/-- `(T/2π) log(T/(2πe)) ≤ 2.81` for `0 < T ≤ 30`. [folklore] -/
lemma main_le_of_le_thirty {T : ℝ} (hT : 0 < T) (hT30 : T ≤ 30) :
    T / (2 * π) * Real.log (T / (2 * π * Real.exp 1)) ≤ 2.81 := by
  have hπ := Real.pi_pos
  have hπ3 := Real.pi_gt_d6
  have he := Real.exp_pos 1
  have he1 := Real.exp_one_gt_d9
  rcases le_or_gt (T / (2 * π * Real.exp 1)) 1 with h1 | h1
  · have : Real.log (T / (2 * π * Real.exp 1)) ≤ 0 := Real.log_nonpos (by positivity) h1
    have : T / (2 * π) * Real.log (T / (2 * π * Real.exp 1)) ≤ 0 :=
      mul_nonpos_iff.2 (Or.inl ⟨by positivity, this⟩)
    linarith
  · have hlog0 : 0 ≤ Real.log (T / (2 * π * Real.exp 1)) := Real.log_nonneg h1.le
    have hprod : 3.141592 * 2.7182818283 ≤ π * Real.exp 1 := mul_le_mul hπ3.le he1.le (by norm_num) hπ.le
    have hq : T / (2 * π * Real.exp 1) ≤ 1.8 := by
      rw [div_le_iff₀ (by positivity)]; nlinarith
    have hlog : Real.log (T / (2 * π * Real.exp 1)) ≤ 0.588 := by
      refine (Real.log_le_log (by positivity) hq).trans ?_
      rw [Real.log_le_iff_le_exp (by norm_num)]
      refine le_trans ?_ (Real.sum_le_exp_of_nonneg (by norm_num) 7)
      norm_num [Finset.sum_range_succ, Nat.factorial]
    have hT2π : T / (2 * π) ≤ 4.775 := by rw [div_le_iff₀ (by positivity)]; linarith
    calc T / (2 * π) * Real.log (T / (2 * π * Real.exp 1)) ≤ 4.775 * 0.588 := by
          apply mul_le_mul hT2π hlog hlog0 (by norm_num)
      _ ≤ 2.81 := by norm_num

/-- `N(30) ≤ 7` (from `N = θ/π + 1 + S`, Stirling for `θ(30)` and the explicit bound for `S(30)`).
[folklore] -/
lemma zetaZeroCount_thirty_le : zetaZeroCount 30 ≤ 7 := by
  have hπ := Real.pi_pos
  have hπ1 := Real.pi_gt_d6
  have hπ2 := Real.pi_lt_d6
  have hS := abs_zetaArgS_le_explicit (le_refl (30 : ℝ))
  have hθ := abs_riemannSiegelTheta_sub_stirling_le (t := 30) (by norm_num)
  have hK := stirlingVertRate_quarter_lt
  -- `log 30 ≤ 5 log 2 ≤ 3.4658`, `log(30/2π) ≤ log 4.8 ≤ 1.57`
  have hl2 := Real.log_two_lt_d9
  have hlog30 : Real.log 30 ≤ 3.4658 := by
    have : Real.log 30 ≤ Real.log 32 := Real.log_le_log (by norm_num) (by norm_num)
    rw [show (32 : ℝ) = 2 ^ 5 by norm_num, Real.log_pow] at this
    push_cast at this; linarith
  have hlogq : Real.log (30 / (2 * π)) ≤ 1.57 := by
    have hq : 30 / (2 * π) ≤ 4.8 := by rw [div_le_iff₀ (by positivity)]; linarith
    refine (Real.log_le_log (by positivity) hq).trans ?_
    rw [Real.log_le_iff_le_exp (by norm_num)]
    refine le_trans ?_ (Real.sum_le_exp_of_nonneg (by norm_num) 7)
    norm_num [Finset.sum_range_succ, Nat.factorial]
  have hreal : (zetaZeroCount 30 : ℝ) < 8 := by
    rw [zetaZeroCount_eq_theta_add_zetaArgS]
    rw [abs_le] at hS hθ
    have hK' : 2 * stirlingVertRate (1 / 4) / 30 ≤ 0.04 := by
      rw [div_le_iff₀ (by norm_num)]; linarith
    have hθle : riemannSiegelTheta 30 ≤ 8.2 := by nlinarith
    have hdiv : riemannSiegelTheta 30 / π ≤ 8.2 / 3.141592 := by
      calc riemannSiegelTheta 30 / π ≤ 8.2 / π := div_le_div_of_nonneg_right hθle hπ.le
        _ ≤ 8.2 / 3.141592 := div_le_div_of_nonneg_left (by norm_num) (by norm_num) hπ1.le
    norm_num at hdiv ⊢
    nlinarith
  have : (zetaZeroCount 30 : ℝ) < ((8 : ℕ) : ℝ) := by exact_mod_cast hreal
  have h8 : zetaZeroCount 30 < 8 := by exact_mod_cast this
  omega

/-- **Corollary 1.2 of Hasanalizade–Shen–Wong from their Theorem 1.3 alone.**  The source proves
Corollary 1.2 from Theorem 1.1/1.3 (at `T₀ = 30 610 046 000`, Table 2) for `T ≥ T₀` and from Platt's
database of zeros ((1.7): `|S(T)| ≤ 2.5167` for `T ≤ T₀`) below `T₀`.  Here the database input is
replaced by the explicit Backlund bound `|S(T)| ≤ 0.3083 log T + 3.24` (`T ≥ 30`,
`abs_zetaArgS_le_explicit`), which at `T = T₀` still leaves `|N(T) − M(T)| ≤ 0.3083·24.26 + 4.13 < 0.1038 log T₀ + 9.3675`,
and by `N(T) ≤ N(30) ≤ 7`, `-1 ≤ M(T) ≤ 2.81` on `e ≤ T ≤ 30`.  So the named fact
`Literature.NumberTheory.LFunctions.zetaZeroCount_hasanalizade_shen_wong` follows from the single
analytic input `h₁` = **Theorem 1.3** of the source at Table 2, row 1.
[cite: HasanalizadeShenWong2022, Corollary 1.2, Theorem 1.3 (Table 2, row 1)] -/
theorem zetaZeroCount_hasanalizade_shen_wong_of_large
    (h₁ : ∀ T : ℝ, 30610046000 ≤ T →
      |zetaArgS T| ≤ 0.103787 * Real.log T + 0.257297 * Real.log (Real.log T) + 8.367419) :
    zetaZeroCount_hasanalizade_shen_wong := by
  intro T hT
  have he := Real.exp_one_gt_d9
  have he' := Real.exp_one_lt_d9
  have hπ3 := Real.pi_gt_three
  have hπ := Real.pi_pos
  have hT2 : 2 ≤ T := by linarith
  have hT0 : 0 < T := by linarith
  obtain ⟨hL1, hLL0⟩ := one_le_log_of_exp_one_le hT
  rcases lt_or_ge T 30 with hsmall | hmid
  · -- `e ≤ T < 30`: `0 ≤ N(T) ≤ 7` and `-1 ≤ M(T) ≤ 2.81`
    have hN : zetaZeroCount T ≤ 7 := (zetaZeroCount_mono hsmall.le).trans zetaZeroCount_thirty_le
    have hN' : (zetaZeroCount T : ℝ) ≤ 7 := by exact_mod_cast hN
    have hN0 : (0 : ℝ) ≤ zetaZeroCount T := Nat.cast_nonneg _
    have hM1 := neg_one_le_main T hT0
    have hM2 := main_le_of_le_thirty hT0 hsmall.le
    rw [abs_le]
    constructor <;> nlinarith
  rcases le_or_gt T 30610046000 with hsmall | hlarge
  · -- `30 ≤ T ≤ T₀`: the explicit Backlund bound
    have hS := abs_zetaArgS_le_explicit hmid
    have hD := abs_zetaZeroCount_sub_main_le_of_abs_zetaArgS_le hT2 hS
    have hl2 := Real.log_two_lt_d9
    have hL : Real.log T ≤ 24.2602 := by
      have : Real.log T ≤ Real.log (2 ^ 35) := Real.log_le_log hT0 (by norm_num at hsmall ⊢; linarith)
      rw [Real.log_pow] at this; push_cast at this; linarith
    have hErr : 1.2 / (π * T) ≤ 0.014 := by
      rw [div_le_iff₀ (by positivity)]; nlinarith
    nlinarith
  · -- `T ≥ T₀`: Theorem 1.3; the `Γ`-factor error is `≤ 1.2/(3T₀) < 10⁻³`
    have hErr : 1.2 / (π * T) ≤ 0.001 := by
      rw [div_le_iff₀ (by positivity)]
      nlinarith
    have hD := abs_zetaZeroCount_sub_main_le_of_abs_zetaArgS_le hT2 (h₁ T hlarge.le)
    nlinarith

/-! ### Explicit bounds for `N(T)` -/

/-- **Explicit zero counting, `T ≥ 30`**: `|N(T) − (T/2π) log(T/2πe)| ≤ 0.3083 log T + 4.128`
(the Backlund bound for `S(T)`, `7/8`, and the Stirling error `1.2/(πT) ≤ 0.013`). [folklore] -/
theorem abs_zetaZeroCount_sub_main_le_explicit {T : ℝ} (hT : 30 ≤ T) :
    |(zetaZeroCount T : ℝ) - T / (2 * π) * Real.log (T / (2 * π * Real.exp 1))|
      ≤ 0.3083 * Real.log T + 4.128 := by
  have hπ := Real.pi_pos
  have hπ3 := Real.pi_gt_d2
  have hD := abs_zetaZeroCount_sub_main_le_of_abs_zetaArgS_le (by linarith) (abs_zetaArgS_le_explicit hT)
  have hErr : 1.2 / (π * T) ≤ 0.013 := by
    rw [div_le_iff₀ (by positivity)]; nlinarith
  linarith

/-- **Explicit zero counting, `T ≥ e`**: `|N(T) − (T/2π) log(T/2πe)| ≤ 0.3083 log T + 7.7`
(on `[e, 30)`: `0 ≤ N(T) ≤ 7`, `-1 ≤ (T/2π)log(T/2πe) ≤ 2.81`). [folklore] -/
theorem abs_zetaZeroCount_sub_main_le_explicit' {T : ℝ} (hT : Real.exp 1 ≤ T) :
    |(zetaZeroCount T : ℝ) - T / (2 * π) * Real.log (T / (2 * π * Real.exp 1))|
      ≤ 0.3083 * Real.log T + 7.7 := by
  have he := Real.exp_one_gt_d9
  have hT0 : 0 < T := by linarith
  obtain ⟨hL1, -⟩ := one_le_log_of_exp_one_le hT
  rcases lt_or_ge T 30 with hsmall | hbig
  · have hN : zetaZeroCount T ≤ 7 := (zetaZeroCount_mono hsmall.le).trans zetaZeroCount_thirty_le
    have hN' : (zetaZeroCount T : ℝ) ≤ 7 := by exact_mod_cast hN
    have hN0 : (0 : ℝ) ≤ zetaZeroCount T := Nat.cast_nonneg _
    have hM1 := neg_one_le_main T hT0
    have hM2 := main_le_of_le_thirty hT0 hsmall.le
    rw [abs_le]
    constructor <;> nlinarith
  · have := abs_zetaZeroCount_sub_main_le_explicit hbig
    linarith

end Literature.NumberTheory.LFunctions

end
══════
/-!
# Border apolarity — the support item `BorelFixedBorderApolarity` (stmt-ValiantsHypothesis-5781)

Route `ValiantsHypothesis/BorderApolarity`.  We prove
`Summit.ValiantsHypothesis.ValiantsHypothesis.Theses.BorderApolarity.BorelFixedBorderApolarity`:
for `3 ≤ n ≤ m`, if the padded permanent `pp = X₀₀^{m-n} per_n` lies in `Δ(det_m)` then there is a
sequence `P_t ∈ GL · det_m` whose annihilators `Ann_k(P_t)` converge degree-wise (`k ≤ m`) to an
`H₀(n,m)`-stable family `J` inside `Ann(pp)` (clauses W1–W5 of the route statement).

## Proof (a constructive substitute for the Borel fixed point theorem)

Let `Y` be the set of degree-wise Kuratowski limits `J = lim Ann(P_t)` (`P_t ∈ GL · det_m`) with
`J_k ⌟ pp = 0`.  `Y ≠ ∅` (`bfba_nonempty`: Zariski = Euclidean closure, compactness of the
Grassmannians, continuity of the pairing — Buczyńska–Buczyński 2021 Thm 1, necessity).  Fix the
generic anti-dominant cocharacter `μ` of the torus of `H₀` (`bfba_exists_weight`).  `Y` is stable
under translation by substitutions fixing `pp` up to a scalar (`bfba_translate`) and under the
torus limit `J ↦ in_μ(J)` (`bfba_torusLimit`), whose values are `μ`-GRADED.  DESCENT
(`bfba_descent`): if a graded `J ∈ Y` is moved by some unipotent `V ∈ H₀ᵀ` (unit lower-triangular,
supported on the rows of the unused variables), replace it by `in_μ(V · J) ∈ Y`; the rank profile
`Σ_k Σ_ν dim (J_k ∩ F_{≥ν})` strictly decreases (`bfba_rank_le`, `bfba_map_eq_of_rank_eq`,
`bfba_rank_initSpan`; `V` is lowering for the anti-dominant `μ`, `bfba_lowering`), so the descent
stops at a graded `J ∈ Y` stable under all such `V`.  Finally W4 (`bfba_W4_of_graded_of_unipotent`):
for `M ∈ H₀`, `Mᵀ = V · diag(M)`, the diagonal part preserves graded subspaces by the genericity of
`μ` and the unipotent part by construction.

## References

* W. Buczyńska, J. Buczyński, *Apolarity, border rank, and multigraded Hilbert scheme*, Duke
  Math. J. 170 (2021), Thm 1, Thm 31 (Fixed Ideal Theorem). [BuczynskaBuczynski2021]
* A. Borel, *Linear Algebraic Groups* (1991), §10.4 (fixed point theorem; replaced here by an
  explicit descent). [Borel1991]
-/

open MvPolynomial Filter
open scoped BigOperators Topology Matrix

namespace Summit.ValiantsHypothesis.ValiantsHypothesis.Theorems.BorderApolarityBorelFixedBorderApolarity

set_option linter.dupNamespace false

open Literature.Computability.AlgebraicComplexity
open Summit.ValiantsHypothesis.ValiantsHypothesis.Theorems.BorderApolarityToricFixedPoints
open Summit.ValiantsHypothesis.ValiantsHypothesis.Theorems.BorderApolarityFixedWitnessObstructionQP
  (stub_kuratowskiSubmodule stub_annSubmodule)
══════
- [Exercise brief]
Exact duplication is required for the lines above, from the line that contains "have he := Real.exp_pos 1" to the line that contains "have : T / (2", inclusive; omit all others.

- [Solution to this task]
  have he := Real.exp_pos 1
  have he1 := Real.exp_one_gt_d9
  rcases le_or_gt (T / (2 * π * Real.exp 1)) 1 with h1 | h1
  · have : Real.log (T / (2 * π * Real.exp 1)) ≤ 0 := Real.log_nonpos (by positivity) h1
    have : T / (2 * π) * Real.log (T / (2 * π * Real.exp 1)) ≤ 0 :=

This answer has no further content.